▸ Data for analysis:
import Literature.Computability.Cryptography.OrderFindingPostSpec
import Literature.Computability.Complexity.StackLists
import Literature.Computability.Complexity.StackUnary
import Literature.Computability.Complexity.StackRoutines
import HarnessLib

/-!
# Shor's order-finding post-processor is polynomial time, II: Kitaev's refinement in integers

Family `PQC` (trunk `CryptoQuantFine`); the second of the four `FP` stages of
`orderFindingPost` (`ShorOrderFindingQuantum.lean`; plan in `OrderFindingPostCounts.lean`,
specification in `OrderFindingPostSpec.lean`):

  `stageA2 : ⟨N, ⟨U, κ-bits⟩⟩ ↦ ⟨N, ⟨1^{|U|}, ⟨A₀, ⟨A₁, ⟨A₂, A₃⟩⟩⟩⟩⟩`,

where, for each trial `t < 4`, `A_t = refineNat κ_t L (L − 1)` (`L = 2|U| + 1` levels) is the
numerator of Kitaev's iterated halving (Kitaev 1995, §3, Lemma 10: of the two halves of the
current estimate keep the one closer, on the circle, to the next level's quadrant centre
`κ/8`), computed exactly in integers over the denominators `8 · 2^d` (`OFPostCF.refineNat`),
the level numerators `κ_t(l) = kq c s ∈ {1, 3, 5, 7}` being read off the two test bits `c, s`
of level `l` of trial `t` in the third input component (two bits per level, `2L` per trial).

Contents: the structured stack program `prog` over `K ⊕ AReg` (the arithmetic bank of
`StackArith.lean` for `add`/`sub`/`normalize`; all other registers hold unary counters, bit
stacks and numerals moved in and out of the bank), its closed form `stageA2`, the simulation
`runs_prog` (parser by association-list register files, kernel by the structured file `kf`),
and `stageA2_mem_FP` (`Com.mem_FP`, `StackPrograms.lean`).

## References

* A. Yu. Kitaev, *Quantum measurements and the Abelian Stabilizer Problem*,
  arXiv:quant-ph/9511026 (1995), §3, Lemma 10.
* S. Arora, B. Barak, *Computational Complexity: A Modern Approach*, CUP 2009, §1.3.
-/

noncomputable section

namespace Literature.Computability.Cryptography

namespace OFPostA2

open _root_.Computability Complexity Complexity.Com Kitaev1995 Complexity.AReg OFPostCF

/-! ### The closed form of the stage -/

/-- The level numerators of trial `t` read off the bit string `kp` (cosine bit, then sine bit,
per level; `2L` bits per trial; missing bits read `0`). [cite: Kitaev1995, §3 (before Lemma 9)] -/
def kapOf (L : ℕ) (kp : List Bool) (t l : ℕ) : ℕ :=
  kq (kp.getD (2 * L * t + 2 * l) false) (kp.getD (2 * L * t + 2 * l + 1) false)

/-- The refined numerator of trial `t`. [cite: Kitaev1995, §3 Lemma 10] -/
def aOf (L : ℕ) (kp : List Bool) (t : ℕ) : ℕ := refineNat (kapOf L kp t) L (L - 1)

/-- **Stage A2 of the post-processor.** [folklore] -/
def stageA2 (z : List Bool) : List Bool :=
  let N := (boolUnpair z).1
  let ℓ := (boolUnpair (boolUnpair z).2).1.length
  let kp := (boolUnpair (boolUnpair z).2).2
  let L := numLevels ℓ
  boolPair N (boolPair (ones ℓ) (boolPair (encodeNat (aOf L kp 0)) (boolPair (encodeNat (aOf L kp 1))
    (boolPair (encodeNat (aOf L kp 2)) (encodeNat (aOf L kp 3))))))

/-! ### Registers -/

/-- The program's own registers (besides the arithmetic bank `AReg`). [folklore] -/
inductive K where
  | inp | A | T | M1 | P1 | W | A2 | T2 | M2 | P2 | NN | L | LV | LC | KP | KS | DC | CC
  | AA | V | NB | HF | W1 | MA | MB | T1 | Tx | OUT | RES
  deriving DecidableEq, Fintype

/-- The register type of the program. [folklore] -/
abbrev RR := K ⊕ AReg

/-- An own register. [folklore] -/
abbrev o (k : K) : RR := Sum.inl k

/-- A register file given by an association list (newest write first); generic form of
`OrdPost.mk` (`ShorOrdPost.lean`). [folklore] -/
def fileOf {ι : Type} [DecidableEq ι] (l : List (ι × List Bool)) : Regs ι := fun r => (l.lookup r).getD []

section FileOf

variable {ι : Type} [DecidableEq ι]

/-- Writing into an association-list file prepends. [folklore] -/
theorem update_fileOf (l : List (ι × List Bool)) (k : ι) (v : List Bool) :
    Function.update (fileOf l) k v = fileOf ((k, v) :: l) := by
  funext r
  by_cases h : r = k
  · subst h; simp [fileOf, List.lookup]
  · rw [Function.update_of_ne h]
    have hb : (r == k) = false := beq_false_of_ne h
    simp [fileOf, List.lookup, hb]

/-- Reading the empty file. [folklore] -/
@[simp] theorem fileOf_nil (r : ι) : fileOf ([] : List (ι × List Bool)) r = [] := rfl

/-- Reading past one entry. [folklore] -/
theorem fileOf_cons (k : ι) (v : List Bool) (l : List (ι × List Bool)) (r : ι) :
    fileOf ((k, v) :: l) r = if r = k then v else fileOf l r := by
  by_cases h : r = k
  · subst h; simp [fileOf, List.lookup]
  · have hb : (r == k) = false := beq_false_of_ne h
    simp [fileOf, List.lookup, hb, h]

/-- The initial register file as an association list. [folklore] -/
theorem init_eq_fileOf (inp : ι) (z : List Bool) : Regs.init inp z = fileOf [(inp, z)] := by
  funext r
  by_cases h : r = inp
  · subst h; simp [Regs.init, fileOf, List.lookup]
  · have hb : (r == inp) = false := beq_false_of_ne h
    simp [Regs.init, h, fileOf, List.lookup, hb]

end FileOf

/-! ### Macros over the bank -/

/-- `x := r` (bank `x` empty before). [folklore] -/
def ldx (r : K) : Com RR := copy (o r) (Sum.inr .x) (o .T1) (o .Tx)
/-- `y := r` (bank `y` empty before). [folklore] -/
def ldy (r : K) : Com RR := copy (o r) (Sum.inr .y) (o .T1) (o .Tx)
/-- `r := x, x := []` (`r` empty before). [folklore] -/
def stx (r : K) : Com RR := move (Sum.inr .x) (o r) (o .T1)
/-- `x := x + r`. [folklore] -/
def addR (r : K) : Com RR := ldy r ;; (bk add ;; clear (Sum.inr .y))
/-- `x := x ∸ r` if `x ≥ r` (else unchanged), flag discarded. [folklore] -/
def subR (r : K) : Com RR := ldy r ;; (bk sub ;; (clear (Sum.inr .y) ;; clear (Sum.inr .g)))
/-- `g := [x ≥ r]`, `x` discarded. [folklore] -/
def cmpR (r : K) : Com RR := ldy r ;; (bk sub ;; (clear (Sum.inr .y) ;; clear (Sum.inr .x)))
/-- Prepend `|DC|` zeros to `r` (multiply by `2^{|DC|}`). [folklore] -/
def shl (r : K) : Com RR := copy (o .DC) (o .CC) (o .T1) (o .Tx) ;; loop (o .CC) (push (o r) false) (push (o r) false)
/-- `r := 2^{|DC| + e}` (`r` empty before). [folklore] -/
def mkPow (r : K) (e : ℕ) : Com RR := push (o r) true ;; (pushN (o r) false e ;; shl r)

/-! ### The program -/

/-- Pop the two test bits of the next level off `KS` (sine bit on top, then cosine bit; missing
bits read `0`) and push the numeral of `kq c s ∈ {1, 7, 3, 5}` onto the empty register `V`.
[cite: Kitaev1995, §3 (before Lemma 9)] -/
def mkK : Com RR :=
  pop (o .KS)
    (pop (o .KS) (push (o .V) true) (push (o .V) true ;; push (o .V) true) (push (o .V) true ;; push (o .V) true))
    (pop (o .KS) (pushN (o .V) true 3) (push (o .V) true ;; (push (o .V) false ;; push (o .V) true))
      (push (o .V) true ;; (push (o .V) false ;; push (o .V) true)))
    (pop (o .KS) (pushN (o .V) true 3) (push (o .V) true ;; (push (o .V) false ;; push (o .V) true))
      (push (o .V) true ;; (push (o .V) false ;; push (o .V) true)))

/-- The modular distance of `x + N − v (mod N)` into register `m` (`x` holds `a` or `a + N/2`;
`NB = N`, `HF = N/2`, `V = v`): subtract `v` from `x + N`, reduce below `N`, save as `W1`, compare
with `N/2`, and store `N − w` or `w`. [cite: Kitaev1995, §3 Lemma 10] -/
def distC (m : K) : Com RR :=
  addR .NB ;; (subR .V ;; (subR .NB ;; (stx .W1 ;; (ldx .W1 ;; (cmpR .HF ;;
  pop (Sum.inr .g) (ldx .NB ;; (subR .W1 ;; (stx m ;; clear (o .W1)))) skip (move (o .W1) (o m) (o .T1)))))))

/-- Set-up of a refinement step at depth `d + 1 = |DC|`: the level numerator `k`, then
`V := k · 2^{d+1}`, `NB := 2^{d+4}`, `HF := 2^{d+3}`. [cite: Kitaev1995, §3 Lemma 10] -/
def setupC : Com RR := mkK ;; (shl .V ;; (mkPow .NB 3 ;; mkPow .HF 2))

/-- The two modular distances (from `a` into `MA`, from `a + N/2` into `MB`) and their comparison
`g := [MA ≤ MB]`. [cite: Kitaev1995, §3 Lemma 10] -/
def distsC : Com RR :=
  ldx .AA ;; (distC .MA ;; (ldx .AA ;; (addR .HF ;; (distC .MB ;; (ldx .MB ;; cmpR .MA)))))

/-- Keep `a` (flag set) or replace it by the normalised numeral of `a + N/2`.
[cite: Kitaev1995, §3 Lemma 10] -/
def branchC : Com RR :=
  pop (Sum.inr .g) skip skip (ldx .AA ;; (addR .HF ;; (clear (o .AA) ;; (bk normalize ;; stx .AA))))

/-- Reset the scratch registers of a step and count the depth up. [folklore] -/
def cleanC : Com RR :=
  clear (o .V) ;; (clear (o .NB) ;; (clear (o .HF) ;; (clear (o .MA) ;; (clear (o .MB) ;; push (o .DC) true))))

/-- **One refinement step** (depth `d + 1 ↦ d + 2`). [cite: Kitaev1995, §3 Lemma 10] -/
def stepC : Com RR := setupC ;; (distsC ;; (branchC ;; cleanC))

/-- Move the next test bit from the stream `KP` onto the stack `KS` (an exhausted stream reads
`0`). [folklore] -/
def rd2 : Com RR := pop (o .KP) (push (o .KS) true) (push (o .KS) false) (push (o .KS) false)

/-- Read the `2|LC|` test bits of a trial onto the stack `KS` (reversing them). [folklore] -/
def readC : Com RR := loop (o .LC) (rd2 ;; rd2) (rd2 ;; rd2)

/-- **The kernel of one trial**: read its `2L` bits, level `0` (`a := κ(L−1)`, `|DC| := 1`), then
`L − 1 = 2ℓ` refinement steps. [cite: Kitaev1995, §3 Lemma 10] -/
def trialCore : Com RR :=
  copy (o .LV) (o .LC) (o .T1) (o .Tx) ;; (push (o .LC) true ;; (readC ;;
  (mkK ;; (move (o .V) (o .AA) (o .T1) ;; (push (o .DC) true ;;
  (copy (o .LV) (o .LC) (o .T1) (o .Tx) ;; loop (o .LC) stepC stepC))))))

/-- One trial: the kernel, then hand the numeral `AA` to `fin` and reset the depth. [folklore] -/
def trialC (fin : Com RR) : Com RR := trialCore ;; (fin ;; clear (o .DC))

/-- **The parser**: unpair twice, `N` to `NN`, `ℓ` and `2ℓ` in unary, the bits to `KP`, and emit
the first two output components. [folklore] -/
def parse : Com RR :=
  unpairW (o .inp) (o .A) (o .T) (o .M1) (o .P1) ;; (pour (o .A) (o .NN) ;; (pour (o .T) (o .W) ;;
  (unpairW (o .W) (o .A2) (o .T2) (o .M2) (o .P2) ;; (addReg (o .A2) (o .L) (o .T1) ;; (clear (o .A2) ;;
  (pour (o .T2) (o .KP) ;; (addReg (o .L) (o .LV) (o .T1) ;; (addReg (o .L) (o .LV) (o .T1) ;;
  (emit (o .NN) (o .OUT) ;; (copy (o .L) (o .LC) (o .T1) (o .Tx) ;; emit (o .LC) (o .OUT)))))))))))

/-- **The whole program.** [folklore] -/
def prog : Com RR :=
  parse ;; (trialC (emit (o .AA) (o .OUT)) ;; (trialC (emit (o .AA) (o .OUT)) ;; (trialC (emit (o .AA) (o .OUT)) ;;
  (trialC (pour (o .AA) (o .OUT)) ;; pour (o .OUT) (o .RES)))))

/-! ### Simulation of the macros -/

section Macros

attribute [-simp] Sum.elim_update_left Sum.elim_update_right

variable (T : K → List Bool)

/-- The state shape between macros: own registers `T`, bank `x`, `y`, flag `g`. [folklore] -/
abbrev S (T : K → List Bool) (x y g : List Bool) : Regs RR := Sum.elim T (file x y [] [] [] [] [] g)

/-- Rewriting a register twice around a write elsewhere. [folklore] -/
theorem upd3 (T : K → List Bool) {r c : K} (hrc : r ≠ c) (u v w : List Bool) :
    Function.update (Function.update (Function.update T r u) c w) r v = Function.update (Function.update T r v) c w := by
  funext k
  simp only [Function.update_apply]
  split_ifs with h1 h2 <;> first | rfl | (exfalso; exact hrc (h1 ▸ h2 ▸ rfl))

/-- Scratch registers are empty. [folklore] -/
structure Clean (T : K → List Bool) : Prop where
  /-- `T1` empty -/ t1 : T .T1 = []
  /-- `Tx` empty -/ tx : T .Tx = []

▸ Task description:
Retype exactly the lines above, from the one with "def stageA2 (z" through the one with "### Registers -/", inclusive.

▸ Finished task:
def stageA2 (z : List Bool) : List Bool :=
  let N := (boolUnpair z).1
  let ℓ := (boolUnpair (boolUnpair z).2).1.length
  let kp := (boolUnpair (boolUnpair z).2).2
  let L := numLevels ℓ
  boolPair N (boolPair (ones ℓ) (boolPair (encodeNat (aOf L kp 0)) (boolPair (encodeNat (aOf L kp 1))
    (boolPair (encodeNat (aOf L kp 2)) (encodeNat (aOf L kp 3))))))

/-! ### Registers -/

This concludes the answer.